Deletion of NSun2 and Dnmt2 reduced tRNA stability in testes at P15 and 3 months of age. (A) RNA expression levels of NSun2 (left) and Dnmt2 (right) at the indicated postnatal days. The error bars indicate SD. (B) Protein expression levels of NSun2 (top) and Dnmt2 (middle) at the indicated postnatal days (P) in wild-type and NSun2-Dnmt2 double knockouts (DKO).
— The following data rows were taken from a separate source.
/-!
# [OURS · res-dim4-pi] S₄-EQUIVARIANCE OF THE MODEL: the coordinate-centre step and every step RELATION of
  the frame commute with renaming the variables (what a coordinate-rule's lex tie-break does NOT do)

Cell `res-dim4-pi` (D-0157 DOOR 2, wave 2), seat `res-dim4-p-6`; the kernel ground truth behind desk WORD #25
(a) (EN-0 located: «engine B's S₄-memo × MODE 1h's non-equivariant lex tie-break») and the input of the
S₄-equivariance audit EN-10.  Typed over the TREE's `CentreBlowup.degIn / ordAlong / chartExponent /
chartTransform / pointTransform / newMult / newExc / step` (`PointBlowupShadeCentres`), `PointBlowup.translate`,
`Hauser2010.deletePthPowers`, and the landed frame `PurelyInseparableDim4Target` / `…Rules` (`State.rename`,
`IsPermissibleCentre`, `Perm2`, `IsMode1hCentre`, `Edge`, `Step0 / Step1h / Step2 / StepHP / StepRule`,
`IsEquivariantRule`, `IsTrap`).  Nothing is restated; no definition is introduced.

## What is proved (every permutation `e` of the variables; §1–§2 for any finite `σ`, any field, any `q`)

* §1 exponents: `degIn_map` (`degIn (e S) (e d) = degIn S d`), `isPthPowerExponent_mapDomain_iff`,
  **`chartExponent_map`** (the chart law is equivariant).
* §2 polynomials: `coeff_rename_perm`, **`ordAlong_rename`** (`ord_{e S} (e F) = ord_S F`), `ordZero_rename`,
  **`chartTransform_rename`**, **`translate_rename`** (`translate (b ∘ e⁻¹) (e G) = e (translate b G)`),
  **`deletePthPowers_rename`** (cleaning is equivariant).
* §3 the cell's states (`σ = Fin 4`, `State.rename e s = (e F, r ∘ e⁻¹, e exc)`): `pointTransform_rename`,
  `newMult_rename`, `newExc_rename`, and **`step_rename :
  step q (e S) (e j) (b ∘ e⁻¹) (s.rename e) = (step q S j b s).rename e`**; `rename_rename_symm` (renaming back).
* §4 the RELATIONS of record are equivariant (with ALL ties allowed, as typed): `isPermissibleCentre_rename_iff`,
  `shade_rename`, `perm2_rename_iff`, `isEquimultiplePoint_rename_iff`, `isMode1hCentre_rename_iff`,
  **`edge_rename`**, **`step0_rename / step1h_rename / step2_rename / stepHP_rename`** and their `_iff` forms,
  `riseD_rename_iff`; `stepRule_rename` for an `IsEquivariantRule`; **`isTrap_image`** (the S₄-image of a trap
  is a trap).  Consequently every termination frame of the cell (`Terminates1h`, `TerminatesSomeRule`, …) is a
  statement about S₄-ORBITS of presented states: an engine may memoise states up to `S₄` for these relations —
  but NOT for a particular non-equivariant RULE (a lex tie-break among MODE-1h ties), which is exactly the located
  cause of the A-vs-B discrepancy of WORD #25 (a).

Scope (honest): permutations of the four base variables only; translations transform as `b ↦ b ∘ e⁻¹`.
[OURS · counted 0 · elementary · AI kernel work, weaker than expert review.]  NOTHING here is a statement about
resolution of singularities; resolution in dimension `≥ 4` / characteristic `p > 0` is NOT proved by anything in
this file.  bears_on: LADDER-RESOLUTION:D157-DOOR2 (res-dim4-pi).  Host item: `stmt-ResolutionOfSingularities-16155`.
-/

noncomputable section

set_option linter.dupNamespace false -- mandated namespace of this single-conjunct summit

open MvPolynomial Finset

namespace Summit.ResolutionOfSingularities.ResolutionOfSingularities.Theorems.PIDim4

namespace Equivariance

open Literature.AlgebraicGeometry.Resolution
open Literature.AlgebraicGeometry.Resolution.CentreBlowup
open Literature.AlgebraicGeometry.Resolution.Hauser2010

section General

variable {σ : Type*} {K : Type*} [Field K] [Fintype σ] [DecidableEq σ] (e : Equiv.Perm σ)

/-! ## §1 Exponents -/

omit [Fintype σ] [DecidableEq σ] in
/-- A renamed exponent read at a renamed index. [folklore] -/
theorem mapDomain_apply_perm (d : σ →₀ ℕ) (i : σ) : d.mapDomain e (e i) = d i := by
  rw [Finsupp.mapDomain_equiv_apply, Equiv.symm_apply_apply]

omit [Fintype σ] [DecidableEq σ] in
/-- `degIn` is equivariant: `degIn (e S) (e d) = degIn S d`. [folklore] -/
theorem degIn_map (S : Finset σ) (d : σ →₀ ℕ) : degIn (S.map e.toEmbedding) (d.mapDomain e) = degIn S d := by
  unfold degIn
  rw [Finset.sum_map]
  exact Finset.sum_congr rfl fun i _ => by rw [Equiv.coe_toEmbedding, mapDomain_apply_perm]

omit [Fintype σ] [DecidableEq σ] in
/-- `q`-th-power exponents are preserved by renaming. [folklore] -/
theorem isPthPowerExponent_mapDomain_iff (q : ℕ) (d : σ →₀ ℕ) :
    IsPthPowerExponent q (d.mapDomain e) ↔ IsPthPowerExponent q d := by
  rw [isPthPowerExponent_iff, isPthPowerExponent_iff]
  constructor
  · intro h i
    have := h (e i)
    rwa [mapDomain_apply_perm] at this
  · intro h i
    rw [Finsupp.mapDomain_equiv_apply]
    exact h _

omit [Fintype σ] in
/-- **The chart law is equivariant**: `chartExponent q (e S) (e j) (e d) = e (chartExponent q S j d)`.
[cite: HauserPerlega2019PRIMS, §2 (the blowup in the x₁-chart)] -/
theorem chartExponent_map (q : ℕ) (S : Finset σ) (j : σ) (d : σ →₀ ℕ) :
    chartExponent q (S.map e.toEmbedding) (e j) (d.mapDomain e) = (chartExponent q S j d).mapDomain e := by
  ext i
  obtain ⟨i, rfl⟩ := e.surjective i
  rw [mapDomain_apply_perm]
  by_cases hij : i = j
  · subst hij
    rw [chartExponent_apply_self, chartExponent_apply_self, degIn_map]
  · rw [chartExponent_apply_of_ne _ _ (fun h => hij (e.injective h)), chartExponent_apply_of_ne _ _ hij,
      mapDomain_apply_perm]

/-! ## §2 Polynomials -/

omit [Fintype σ] [DecidableEq σ] in
/-- Coefficients of a renamed polynomial: `coeff D (e P) = coeff (e⁻¹ D) P`. [folklore] -/
theorem coeff_rename_perm (P : MvPolynomial σ K) (D : σ →₀ ℕ) :
    coeff D (rename e P) = coeff (D.mapDomain e.symm) P := by
  have hD : D = (D.mapDomain e.symm).mapDomain e := by
    rw [← Finsupp.mapDomain_comp, Equiv.self_comp_symm, Finsupp.mapDomain_id]
  conv_lhs => rw [hD]
  exact coeff_rename_mapDomain e e.injective P _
GAPDH served as a loading control (bottom). (C) Northern blot analyses of NSun2- and Dnmt2-methylated tRNAs at P15 and 3 months of age. 5S RNA served as a loading control.

Fig 7

Cytosine-5 methylation is dispensable in spermatogonial and Sertoli cells. (A to D) Immunofluorescence labeling of Mili (green) (A), Miwi (green) (B), Ki67 (green) (C), and Gata4 (sc-1237) (red) and Dmrt1 (green) to mark Sertoli and spermatogonial stem cells, respectively (D), in wild-type testis or upon deletion of Dnmt2 (Dnmt2^−/−), NSun2 (NSun2^−/−), or both Dnmt2 and NSun2 (DKO). DAPI served as a nuclear counterstain.